Mniej więcej godzina pracy - i gotowe! 70 zł zostało w kieszeni, a Olek będzie ma modne przecierane jeansy! :-)
Kilka tygodni temu znajoma upolowała w second handzie firmowe jeansy dla Olka. Spodnie były super, ale na kolanie miały plamę, która po praniu niestety nie zeszła.
Zanim zaczęłam zastanawiać się, co z tym fantem zrobić, w sklepie internetowym H&M znalazłam za 69,90 "znoszone jeansy". I stwierdziłam, że to idealne rozwiązanie mojego 'problemu'!
for. www.hm.com |
Dziś wieczorem wzięłam się do pracy. Najpierw dokształciłam się w temacie robienia dziur w jeansach i dzięki Google dowiedziałam się, że aby je zrobić wystarczy pumeks i nożyczki. Najpierw rozcięłam więc spodnie w kilku miejscach i zrobiłam większe dziury, a następnie tarką do stóp potarłam wycięte krawędzie, tak aby były poszarpane.
Dorośli chodzą w takich dziurawych spodniach, ale przecież nie założę takich Olkowi! Dziury postanowiłam zakryć materiałem dresowym - o ścinki poprosiłam koleżankę, która szyje ubranka dla dzieci. Materiał pocięłam na kawałki większe niż dziury i przypięłam od spodu szpilkami.
Na koniec przyszyłam kawałki materiału ręcznie do jeansów i obcięłam materiał od spodu, żeby za bardzo nie odstawał. I modne spodnie gotowe! Nie mogę się doczekać, aż założę je Olkowi! :-)
Fajny pomysł :)
OdpowiedzUsuńSuper :) Mam jeansy dla Synka, które nie bardzo mi się podobały więc postaram się je ulepszyć :D Czekam na zdjęcie na modelu :D
OdpowiedzUsuńdodałam zdjęcie do posta :):) polecam takie ulepszenie, te jeansy będą chyba teraz moimi ulubionymi spodniami Olka - a trochę ich ma ;)

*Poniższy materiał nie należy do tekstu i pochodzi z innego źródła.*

/-- … and against lens-4's own exactness: `Langlands ⟺ (B_w-pieces of the host with CLASS split) ∧ FRAME`-shape reading:
`CLASS ∧ FRAME ⟺ Langlands`. -/
theorem langlands_iff_class_and_frame : _root_.Langlands ↔ Summit.Langlands.Langlands.Theses.DepthPrimeSplit.Classicality ∧ ClassicalityFrame :=
  ⟨fun hL => ⟨classicality_of_langlands hL, frame_of_langlands hL⟩, fun h => h.2 h.1⟩

end Summit.Langlands.Langlands.Theorems.DepthPrimeSplitClassicalityWeight
import Literature.NumberTheory.LFunctions.FordProgram1
import HarnessLib

/-!
# Ford's "Program 1": kernel run 38A (`1116 ≤ k ≤ 1121`)

Topic `Literature/NumberTheory/LFunctions`. Everything here is PROVED (kernel evaluations, standard
axioms): `FordP1.checkT k = true` for `1116 ≤ k ≤ 1121`, i.e. the certified re-run of PROGRAM 1 of
K. Ford, Proc. LMS 85 (2002) (the second part of Theorem 3) for these `k` — see `FordProgram1.lean`
for the checker, its soundness `FordP1.row_of_checkK`, and the meaning of the constants
(`ρ = FordP1.rhoOf k / 10⁵`, `θ = FordP1.thetaOf k / 10⁴`, `ω = FordP1.omOf k / 10⁴`). One
`decide +kernel` per `k` (so that the kernel's evaluation state is bounded by a single run;
`maxHeartbeats 0` lifts the deterministic time-out for each), then the range statement
`FordP1.run38A`. The assembly is `FordTheorem3SmallK.lean`.

## References

* K. Ford, Proc. London Math. Soc. (3) 85 (2002), 565–633; arXiv:1910.08209: Theorem 3, (1.7),
  Lemmas 3.4–3.5, Appendix "PROGRAM 1". [Ford2002]
-/

namespace Literature.NumberTheory.LFunctions
namespace FordP1

set_option maxHeartbeats 0 in
/-- `checkT 1116`. [cite: Ford2002, Theorem 3 (second part) and PROGRAM 1] -/
theorem checkT_1116 : checkT 1116 = true := by
  decide +kernel

set_option maxHeartbeats 0 in
/-- `checkT 1117`. [cite: Ford2002, Theorem 3 (second part) and PROGRAM 1] -/
theorem checkT_1117 : checkT 1117 = true := by
  decide +kernel

set_option maxHeartbeats 0 in
/-- `checkT 1118`. [cite: Ford2002, Theorem 3 (second part) and PROGRAM 1] -/
theorem checkT_1118 : checkT 1118 = true := by
  decide +kernel

set_option maxHeartbeats 0 in
/-- `checkT 1119`. [cite: Ford2002, Theorem 3 (second part) and PROGRAM 1] -/
theorem checkT_1119 : checkT 1119 = true := by
  decide +kernel

set_option maxHeartbeats 0 in
/-- `checkT 1120`. [cite: Ford2002, Theorem 3 (second part) and PROGRAM 1] -/
theorem checkT_1120 : checkT 1120 = true := by
  decide +kernel

set_option maxHeartbeats 0 in
/-- `checkT 1121`. [cite: Ford2002, Theorem 3 (second part) and PROGRAM 1] -/
theorem checkT_1121 : checkT 1121 = true := by
  decide +kernel

/-- **Kernel run 38A**: `checkT k` for `1116 ≤ k ≤ 1121`. [cite: Ford2002, Theorem 3 (second part)
and PROGRAM 1] -/
theorem run38A (k : ℕ) (h1 : 1116 ≤ k) (h2 : k ≤ 1121) : checkT k = true := by
  interval_cases k
  · exact checkT_1116
  · exact checkT_1117
  · exact checkT_1118
  · exact checkT_1119
  · exact checkT_1120
  · exact checkT_1121

end FordP1
end Literature.NumberTheory.LFunctions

UsuńCzad :D na Modelu jeszcze fajniejsze :D
OdpowiedzUsuńteż myślę że na modeli się jeszcze lepiej prezentują :):)
UsuńTwoje ręczne szycie jest bardzo ładne! Nie jak moje ;D
OdpowiedzUsuńnabrałam wprawy przy poduszkach :D
UsuńSuper! Zapraszam do mnie. Dopiero zaczynam,ale moze cos sie Wam przyda.
OdpowiedzUsuńhttp://mlodamama-idziecko.blogspot.com/?m=1
Szyjesz ręcznie tak, że wygląda na profesjonalną robotę :)
OdpowiedzUsuńPomysłowo. Fajnie to wygląda. My teraz to tylko dresy, bo Krzyś ma duży brzuszek i jeansy go piją jak się rusza.
OdpowiedzUsuńŚwietny pomysł. Jak kiedyś Ola będzie miała jeansy (póki co jej nie kupuję, bo uważam, że są niewygodne), to zaczerpnę pomysłu od Ciebie :)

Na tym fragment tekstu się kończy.